Quentin Zaraoui-Bruat est décédé le 21 juin 2017, à Bazancourt, enseveli dans un silo de drêches. Il travaillait comme cordiste au sein d’une des usines du géant du sucre CRISTAL UNION.
Le 26 novembre 2020, le Pôle Social de Saint Brieuc (ancien TASS, Tribunal des Affaires de la Sécurité Sociale), a rendu son jugement visant à déterminer la faute inexcusable de la chaîne d’employeurs dans les circonstances de l’accident de travail ayant coûté la vie à Quentin : agence d’intérim (Cordial / PROMAN), entreprise utilisatrice (ETH) et donneur d’ordre (CRISTAL UNION).
Avant de communiquer sur ce jugement, nous attendions que le délai au cours duquel les employeurs auraient pu faire appel soit écoulé. C’est chose faite. Aucun appel n’a été déposé. La décision de justice est aujourd’hui définitive.
En voici les points essentiels :Le tribunal déclare que « ETH, l’entreprise utilisatrice, a commis une faute inexcusable dans la réalisation de l’accident de travail du 21 juin 2017 dont Quentin Zaraoui est décédé. »
De plus, le tribunal coupe court à tout débat sur une supposée responsabilité de Quentin dans la survenue de son propre accident :
« Les éléments de l’enquête et spécialement le procès-verbal d’inspection du travail ne caractérisent pas un comportement de mise en danger de soi-même de la part de Monsieur Zaraoui d’une telle gravité qu’il présenterait le caractère d’une faute inexcusable. »

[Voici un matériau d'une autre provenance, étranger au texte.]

import Mathlib
import HarnessLib
import Summits.HubbardSuperconductivity.HubbardSuperconductivity.Theorems.KLProgrammeKLRegimeTwoVolumeSrcSectorScaleSuccWt
import Summits.HubbardSuperconductivity.HubbardSuperconductivity.Theorems.KLProgrammeKLRegimeTwoVolumeTransferTailsWt
import Literature.MathematicalPhysics.QuantumLattice.GrassmannWeightedEffectiveActionBoundDB

/-!
# Route `KLProgramme` — crux K3, VL child `KLRegimeVolumeLimitV17F2` (stmt-HubbardSuperconductivity-20440), blueprint v5 M3d-min: ONE SCALE OF THE TWO-VOLUME
# INDUCTION ON THE DOUBLED SECTOR-FIELD LEGS FROM THE MINIMAL ONE-VOLUME CURRENCY (seat hubbard-kl-k3c4-p1 g12; `--supports` 20440)

`srcSector_sum_norm_kernel_twoVolume_scaleSucc_wt_le` (M3d-wt, p587285) reads ≈ 60 data.  This file derives all of them from the MINIMAL one-volume currency the
engine exports (blueprint v5 §4, M3b): per volume the Gram constant and the Λ-scaled weighted rows/columns `Σ‖C‖(1+Λ·tnorm) ≤ αW` of the sector covariance;
the Λ_T-scaled weighted rows/columns `≤ cW` of the fine block substitution `T⁺_{L″}` and its block covariance; the weighted pinned profile `N𝒲` of the coarse
previous action at its own rate `Λ₁` (raw degree); the weighted profiles `NV`, `NW′` of the two re-analysed inputs at rate `Λ` (the engine's SUB-DIAGONAL
read-outs, both volumes); the scale-`j` two-volume data `Ej/NDj`; field radii `ρ₀ ρf ρ₂ ρ′` with their smallness conditions; a region schedule
`r ≤ RN ≤ RZ`, `r ≤ RF`, `r + RZ ≤ R`.  Derived inside: entry sups / plain rows / first moments (`…DataKitWt`), far and fibre tails `T = Te := αW′/(1+Λ(R+1))`,
the nine transfer data with `aT := cW`, `τT := cW/(1+Λ_T(r+1))` (`…TransferTailsWt`), the plain and far profiles of `𝒲` (`Nj := N𝒲`,
`Nfarj := N𝒲/(1+Λ₁(RZ−RN+1))`), and the coarse OUTPUT weighted profile `Nw m′ = ρ₀^{−2m′}·e·normV(κ,ρ₀,NV)/(1−θ₀)` together with the coarse unit partition
function by ONE weighted determinant-bounded step (`GrassmannWeightedEffectiveActionBoundDB.sum_wt_norm_kernel_effAction_le_of_gramBounded`, used once — no
iteration).  **`srcSector_sum_norm_kernel_twoVolume_scaleSucc_min_le`**.  Sorry-free; no definition.
References: BGM 2006 §2.7, §2.9, §3 (3.2)–(3.8); Salmhofer 1999 §4.2.4, (2.102)–(2.106).
-/

noncomputable section

namespace Summit.HubbardSuperconductivity.HubbardSuperconductivity.Theorems.TwoVolumeDefect

set_option linter.dupNamespace false -- summit = problem name (single-conjunct summit), D-0017

open Finset Literature.MathematicalPhysics.QuantumLattice GrassmannAlgebra Literature.Probability.LatticeModels
  Literature.Probability.LatticeModels.BattleFederbush
open Summit.HubbardSuperconductivity.HubbardSuperconductivity.Theorems.TwoPointAssembly
import Literature.NumberTheory.EllipticCurves.LangArtinSchreierCover
import Literature.NumberTheory.EllipticCurves.KohelShparlinskiCoordinateCharacters
import Literature.NumberTheory.DiophantineGeometry.FunctionFieldFundamentalEquality
import Literature.NumberTheory.DiophantineGeometry.FunctionFieldStepanovProofs
import Literature.NumberTheory.EllipticCurves.WeierstrassGeometricOrders
import Literature.NumberTheory.EllipticCurves.LangTorsorGeometric
import Literature.NumberTheory.EllipticCurves.FrobeniusSeparableProofs
import Literature.NumberTheory.EllipticCurves.IsogenyHomProofs
import Literature.NumberTheory.EllipticCurves.WeierstrassDivisorClassPoints
import HarnessLib

/-!
# The decomposition of the places of `k(W)` in the Lang covering `φ - 1 : W → W`

Topic `NumberTheory/EllipticCurves`. Let `W` be an elliptic curve over the finite field `k`,
`K = k(W)`, `n = #W(k)`, and `L = LangCover W ⊇ K` the Lang covering of the tree
(`LangArtinSchreierCover`: the field `k(W)` itself made an extension of `K` through
`λ = (φ - 1)^*`, Galois with group the translations by `W(k)`). This file determines how the places
of `K` decompose in `L` — the geometric input of [KohelShparlinski2000, §2, Prop. 2] used by
`KohelShparlinskiCharacterSumsProofs` (hypothesis `hLang` of
`coordinateCharSumBound_of_langDecomposition`, and the fibre above `∞`):

1. **Above `∞`** (`## The places of the Lang covering above the place at infinity`): the `n`
   translates `τ_T^* ∞` are all the places above `∞`, each rational, with `v(λ x) = -2`,
   `v(λ y) = -3` (`card_placesOver_infPlace`, `degree_eq_one_of_restrict_eq_infPlace`,
   `ord_algebraMap_xF/yF_of_restrict_eq_infPlace`);
2. **`λ` is the pull-back along the isogeny `ψ = φ - 1`** of the tree's isogeny theory on geometric
   points (`## The Lang covering and the isogeny φ - 1`): `pullbackHom_toGeom`, and the place of `L`
   at a geometric point `R` lies above the place of `K` at `ψ R` (`restrict_coverPlace`);
3. **The decomposition law of a finite place** (`## The decomposition of the finite places`): a place
   `v ≠ ∞` of degree `d`, below the Frobenius orbit of `R ∈ E(k̄)` with orbit sum
   `T = Σ_{j<d} σ^j R = pt(v)` (`toGeomPoints_pointOfDivisor_single`), has exactly `n / ord(T)`
   places of `L` above it, each of degree `d · ord(T)` (`langDecomposition`).

Everything is proved; the definitions (`inftyL`, `transInfty`, `langIsogeny`) are genuine. The three parts below carry their own summaries and references.

## References

* D. R. Kohel, I. E. Shparlinski, *On exponential sums and group generators for elliptic curves over
  finite fields*, ANTS-IV, LNCS 1838 (2000), §2. [KohelShparlinski2000]
* J. H. Silverman, *The Arithmetic of Elliptic Curves*, 2nd ed., GTM 106, II.§2, III.2.3, III.4.8,
  III.4.10(b), V.§1. [SilvermanAEC2009]
* H. Stichtenoth, *Algebraic Function Fields and Codes*, 2nd ed., GTM 254, Thm. 3.1.11, Lemma 3.5.2,
  Thm. 3.6.3, Prop. 6.1.7. [Stichtenoth2009]
-/

/-!
## The places of the Lang covering above the place at infinity

Topic `NumberTheory/EllipticCurves`. Let `W` be an elliptic curve over the finite field `k`,
`K = k(W)`, and `L = LangCover W ⊇ K` the Lang covering of the tree (`LangArtinSchreierCover`: the
field `k(W)` itself, made an extension of `K` through `λ = (φ - 1)^*`, Galois with group the
translations `τ_T`, `T ∈ W(k)`, `[L : K] = n = #W(k)`). This file determines the fibre of `L/K` above
the place `∞` of `K`:

* `transl_gT_eq`, `transl_gT_sub_mul_sq` — the `x`-coordinate of `Q + U` for the generic point `Q`
  and an affine `U = (a, b) ∈ W(k)` (addition formula), and the identity
  `(τ_U x - a)(x - a)² = c₁ x + c₂ y + c₃` with `cᵢ ∈ k`;
* `transl_gT_mem_infPlace` — hence **`τ_U x` is regular at `∞` for `U ≠ O`** (`x ∘ t_U` has its poles
  at `-U ≠ O`), so `τ_U` moves the place `∞` (`comapRingEquiv_transl_inftyL_ne`);
* `transInfty W T` — the `n` translates `τ_T^* ∞` of the place `∞` of `L`; they lie above `∞_K`
  (`restrict_transInfty`), are pairwise distinct (`transInfty_injective`), and at each of them
  `λ x` has a pole of order `2` and `λ y` a pole of order `3` (`ord_transInfty_algebraMap`);
* **`card_placesOver_infPlace`, `degree_eq_one_of_restrict_eq_infPlace`,
  `exists_transInfty_eq_of_restrict_eq_infPlace`, `ord_algebraMap_xF_of_restrict_eq_infPlace`,
  `ord_algebraMap_yF_of_restrict_eq_infPlace`** — by the fundamental equality
  `Σ_{w | ∞} e(w|∞) deg w = [L : K] = n` these `n` rational places are ALL the places of `L` above
  `∞_K`, each unramified of degree `1`: `∞` splits completely in the Lang covering, and `λ x`, `λ y`
  have poles of order `2`, `3` at every place above `∞`.

This is the part "above `∞`" of the decomposition of places in the Lang covering used in
[KohelShparlinski2000, §2] (the `n` points of `(φ - 1)⁻¹(O) = W(k)`). Everything is proved; no named
facts; the one definition (`transInfty`) is genuine.

## References

* D. R. Kohel, I. E. Shparlinski, *On exponential sums and group generators for elliptic curves over
  finite fields*, ANTS-IV, LNCS 1838 (2000), §2. [KohelShparlinski2000]
* J. H. Silverman, *The Arithmetic of Elliptic Curves*, 2nd ed., GTM 106, III.2.3 (group law),
  III.4.10(b). [SilvermanAEC2009]
* H. Stichtenoth, *Algebraic Function Fields and Codes*, 2nd ed., GTM 254, Lemma 3.5.2, Thm. 3.1.11.
  [Stichtenoth2009]
-/

noncomputable section

open scoped Classical
open Polynomial WeierstrassCurve WeierstrassCurve.Affine

namespace Literature.NumberTheory.EllipticCurves.KohelShparlinski

open Literature.NumberTheory.DiophantineGeometry Literature.NumberTheory.DiophantineGeometry.AlgFunctionField
open Literature.NumberTheory.EllipticCurves.HasseManin Literature.NumberTheory.EllipticCurves.LangTorsor
open WeierstrassPlaceAtInfinity WeierstrassFunctionField

universe u

variable {F : Type u} [Field F] (W : WeierstrassCurve F) [W.IsElliptic] [DecidableEq F]
/-- The floor-free nsc cofinal form implies `RankPurity.IRnscCof` (N_cof, by name). [folklore] -/
theorem IRnscCof_of_floorFree
    (h : ∀ (G : Type) [Group G] [TopologicalSpace G] [IsTopologicalGroup G] [CompactSpace G],
        IsCompactSimpleLieGroup G → ¬ SimplyConnectedSpace G →
        letI : MeasurableSpace G := borel G
        haveI : BorelSpace G := ⟨rfl⟩
        ∀ (r : LatticeRep G) (a : ℝ → ℝ), (∀ β, 0 < a β) → Filter.Tendsto a Filter.atTop (nhds 0) →
          ∃ Bset : Set ℝ, (∀ x : ℝ, ∃ β ∈ Bset, x ≤ β) ∧ ∃ (c₁ β₂ : ℝ) (S₁ : ℝ → ℕ), 0 < c₁ ∧
            ∀ A B : YMSpecies G, ∃ C : ℝ, ∀ β ∈ Bset, β₂ ≤ β → ∀ S n : ℕ, S₁ β ≤ S → n ≤ S →
              |latticeConnectedCorr r.ρ β (2 * S + 1) A.F B.F n| ≤ C * Real.exp (-(c₁ * a β * n))) :
    Summit.QuantumFields.YangMills.Cruxes.IR.RankPurity.IRnscCof :=
  fun G _ _ _ _ hG hπ r a ha hlim _ => h G hG hπ r a ha hlim

/-- The floor-free sc cofinal form implies `RankPurity.IRscCof` (by name). [folklore] -/
theorem IRscCof_of_floorFree
    (h : ∀ (G : Type) [Group G] [TopologicalSpace G] [IsTopologicalGroup G] [CompactSpace G],
        IsCompactSimpleLieGroup G → SimplyConnectedSpace G →
        letI : MeasurableSpace G := borel G
        haveI : BorelSpace G := ⟨rfl⟩
        ∀ (r : LatticeRep G) (a : ℝ → ℝ), (∀ β, 0 < a β) → Filter.Tendsto a Filter.atTop (nhds 0) →
          ∃ Bset : Set ℝ, (∀ x : ℝ, ∃ β ∈ Bset, x ≤ β) ∧ ∃ (c₁ β₂ : ℝ) (S₁ : ℝ → ℕ), 0 < c₁ ∧
            ∀ A B : YMSpecies G, ∃ C : ℝ, ∀ β ∈ Bset, β₂ ≤ β → ∀ S n : ℕ, S₁ β ≤ S → n ≤ S →
              |latticeConnectedCorr r.ρ β (2 * S + 1) A.F B.F n| ≤ C * Real.exp (-(c₁ * a β * n))) :
    Summit.QuantumFields.YangMills.Cruxes.IR.RankPurity.IRscCof :=
  fun G _ _ _ _ hG hπ r a ha hlim _ => h G hG hπ r a ha hlim

/-- The floor-free nsc form implies `ColdPressurePincer.IRnsc` (N of record, by name). [folklore] -/
theorem IRnsc_of_floorFree
    (h : ∀ (G : Type) [Group G] [TopologicalSpace G] [IsTopologicalGroup G] [CompactSpace G],
        IsCompactSimpleLieGroup G → ¬ SimplyConnectedSpace G →
        letI : MeasurableSpace G := borel G
        haveI : BorelSpace G := ⟨rfl⟩
        ∀ (r : LatticeRep G) (a : ℝ → ℝ), (∀ β, 0 < a β) → Filter.Tendsto a Filter.atTop (nhds 0) →
          GapInUnits G r a) :
    Summit.QuantumFields.YangMills.Cruxes.IR.ColdPressurePincer.IRnsc :=
  fun G _ _ _ _ hG hπ r a ha hlim _ => h G hG hπ r a ha hlim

« Spécialement les traces de cannabis dans les analyses de sang de Monsieur Zaraoui ne permettent pas de démontrer en soi que cette consommation de toxique, non datée, ait eu un quelconque rôle causal dans l’accident dont il a été victime. »
Ainsi, non seulement la faute inexcusable de l’employeur est reconnue, mais il est surtout entériné que Quentin, dans le contexte dégradé dans lequel il travaillait ce jour-là, n’a pas commis de faute ayant pu entraîner son accident.
Au-delà, contrairement à ce qu’affirmait de manière éhontément mensongère la substitut du procureur de Reims à l’audience pénale de 2019, le tribunal exclut toute corrélation entre une consommation de cannabis et l’accident.
À ces titres, la CPAM des Côtes d’Armor est condamnée à verser à la succession de Quentin la somme de 30 000 euros.
L’employeur légal de Quentin, l’agence d’intérim CORDIAL (PROMAN), est condamnée à rembourser cette somme à la CPAM.
L’entreprise utilisatrice, ETH, est condamnée à garantir PROMAN des conséquences financières de la faute inexcusable.
Enfin, ce jugement est déclaré « opposable » à la société CRISTAL UNION.
Cette dernière décision signifie qu’ETH, condamnée pour sa faute inexcusable, peut agir directement à l’encontre d’un tiers responsable de l’accident, en l’occurrence CRISTAL UNION, pour « récupérer » les sommes versées à la victime via la Caisse primaire d’assurance maladie.
Au travers de cette déclaration, c’est une part de responsabilité de la société CRISTAL UNION qui est reconnue dans le cadre de cet accident.
Toutefois, le tribunal ne peut statuer sur les demandes concernant les manquements et les fautes de CRISTAL UNION en tant que donneur d’ordre, celles-ci ne relevant pas du contentieux de la Sécurité Sociale ni de l’appréciation du Pôle Social.
C’est donc en vue de cet éventuel futur litige, devant une autre juridiction, entre les sociétés ETH et CRISTAL UNION que le Tribunal judiciaire de Saint-Brieuc a déclaré le jugement opposable à CRISTAL UNION.
Reste à savoir si la PME ETH osera affronter le géant milliardaire CRISTAL UNION, comme nous le faisons depuis plus de 3 ans.